REQUIRED ACTION:
Copy out every line of the data that has the word "hbern" somewhere in it.

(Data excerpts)
══════════

/-- A positive local factor is at least `1 − T²/p²`: `g_p ≥ p − T` and `(p/(p−1))^T ≥ 1 + T/p`, so
`β_p ≥ (1 − T/p)(1 + T/p)`. -/
theorem one_sub_le_localFactor {T p : ℕ} (Φ : Fin T → AffLinForm 1) (hp : p.Prime) (hβ : 0 < localFactor Φ p) :
    1 - (T : ℝ) ^ 2 / (p : ℝ) ^ 2 ≤ localFactor Φ p := by
  haveI := Fact.mk hp
  have hp2 : (2 : ℝ) ≤ p := by exact_mod_cast hp.two_le
  have hp0 : (0 : ℝ) < p := by linarith
  rcases le_or_gt (p : ℝ) T with hpT | hpT
  · -- trivial: `1 − T²/p² ≤ 0 ≤ β_p`
    have : 1 ≤ (T : ℝ) ^ 2 / (p : ℝ) ^ 2 := by
      rw [le_div_iff₀ (by positivity)]
      nlinarith
    linarith [hβ.le]
  have hg : 0 < goodCount Φ p := (goodCount_pos_iff_localFactor_pos Φ hp).mpr hβ
  have hgT : (p : ℝ) - T ≤ goodCount Φ p := by
    have h := le_goodCount_add_of_pos Φ hg
    have : ((p : ℕ) : ℝ) ≤ ((goodCount Φ p + T : ℕ) : ℝ) := by exact_mod_cast h
    push_cast at this
    linarith
  -- Bernoulli: `(p/(p-1))^T = (1 + 1/(p-1))^T ≥ 1 + T/(p-1) ≥ 1 + T/p`
  have hp1 : (0 : ℝ) < (p : ℝ) - 1 := by linarith
  have hbern : 1 + (T : ℝ) / p ≤ ((p : ℝ) / (p - 1)) ^ T := by
    have e : (p : ℝ) / (p - 1) = 1 + 1 / ((p : ℝ) - 1) := by
      field_simp
      ring
    rw [e]
    calc 1 + (T : ℝ) / p ≤ 1 + (T : ℝ) * (1 / ((p : ℝ) - 1)) := by
          rw [mul_one_div]
          gcongr
          · linarith
      _ ≤ (1 + 1 / ((p : ℝ) - 1)) ^ T := one_add_mul_le_pow (by
          have : (0 : ℝ) ≤ 1 / ((p : ℝ) - 1) := by positivity
          linarith) T
  have ht0 : 0 ≤ 1 - (T : ℝ) / p := by
    rw [sub_nonneg, div_le_one hp0]
    exact hpT.le
  rw [localFactor_prime, pow_one]
  calc 1 - (T : ℝ) ^ 2 / (p : ℝ) ^ 2 = (1 - (T : ℝ) / p) * (1 + (T : ℝ) / p) := by
        field_simp
        ring
    _ ≤ (1 - (T : ℝ) / p) * ((p : ℝ) / (p - 1)) ^ T := mul_le_mul_of_nonneg_left hbern ht0
    _ = (p : ℝ)⁻¹ * (((p : ℝ) / (p - 1)) ^ T * ((p : ℝ) - T)) := by
        field_simp
    _ ≤ (p : ℝ)⁻¹ * (((p : ℝ) / (p - 1)) ^ T * goodCount Φ p) := by
        gcongr

/-! ### The weight `1 + |β_p − 1| + t²/p²` against `β_p` -/

/-- SMALL PRIMES `p ≤ P`: `1 + |β_p − 1| + t²/p² ≤ (2 + 2^t + t²) P · β_p` (`0 ≤ β_p ≤ 2^t`, `β_p ≥ 1/p ≥ 1/P`). -/
theorem one_add_wt_le_small (a b : Fin t → ℤ) {p P : ℕ} (hp : p.Prime) (hβ : 0 < localFactor (sys a b) p)
    (hpP : p ≤ P) : 1 + wt a b p ≤ (2 + 2 ^ t + (t : ℝ) ^ 2) * P * localFactor (sys a b) p := by
  have hp2 : (2 : ℝ) ≤ p := by exact_mod_cast hp.two_le
  have hp0 : (0 : ℝ) < p := by linarith
  have hP : (p : ℝ) ≤ P := by exact_mod_cast hpP
  have hβ1 : localFactor (sys a b) p ≤ 2 ^ t :=
    (localFactor_prime_le (sys a b) hp).trans (div_pred_pow_le_two_pow hp.two_le t)
  have h2t : (1 : ℝ) ≤ 2 ^ t := one_le_pow₀ (by norm_num)
  have habs : |localFactor (sys a b) p - 1| ≤ 2 ^ t := by
    rw [abs_le]
    constructor <;> linarith
  have hu : (t : ℝ) ^ 2 / (p : ℝ) ^ 2 ≤ (t : ℝ) ^ 2 := div_le_self (by positivity) (by nlinarith)
  have hinv : 1 ≤ (P : ℝ) * localFactor (sys a b) p := by
    have h1 := inv_le_localFactor (sys a b) hp hβ
    calc (1 : ℝ) = (p : ℝ) * (p : ℝ)⁻¹ := by field_simp
      _ ≤ (P : ℝ) * localFactor (sys a b) p := mul_le_mul hP h1 (by positivity) (by positivity)
  have hA : 1 + wt a b p ≤ 2 + 2 ^ t + (t : ℝ) ^ 2 := by
    unfold wt
    linarith
  have hA0 : (0 : ℝ) ≤ 2 + 2 ^ t + (t : ℝ) ^ 2 := by positivity
  calc 1 + wt a b p ≤ (2 + 2 ^ t + (t : ℝ) ^ 2) * 1 := by linarith
    _ ≤ (2 + 2 ^ t + (t : ℝ) ^ 2) * ((P : ℝ) * localFactor (sys a b) p) := mul_le_mul_of_nonneg_left hinv hA0
    _ = (2 + 2 ^ t + (t : ℝ) ^ 2) * P * localFactor (sys a b) p := by ring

══════════

PROBLEM SOLUTION:
  have hbern : 1 + (T : ℝ) / p ≤ ((p : ℝ) / (p - 1)) ^ T := by
    _ ≤ (1 - (T : ℝ) / p) * ((p : ℝ) / (p - 1)) ^ T := mul_le_mul_of_nonneg_left hbern ht0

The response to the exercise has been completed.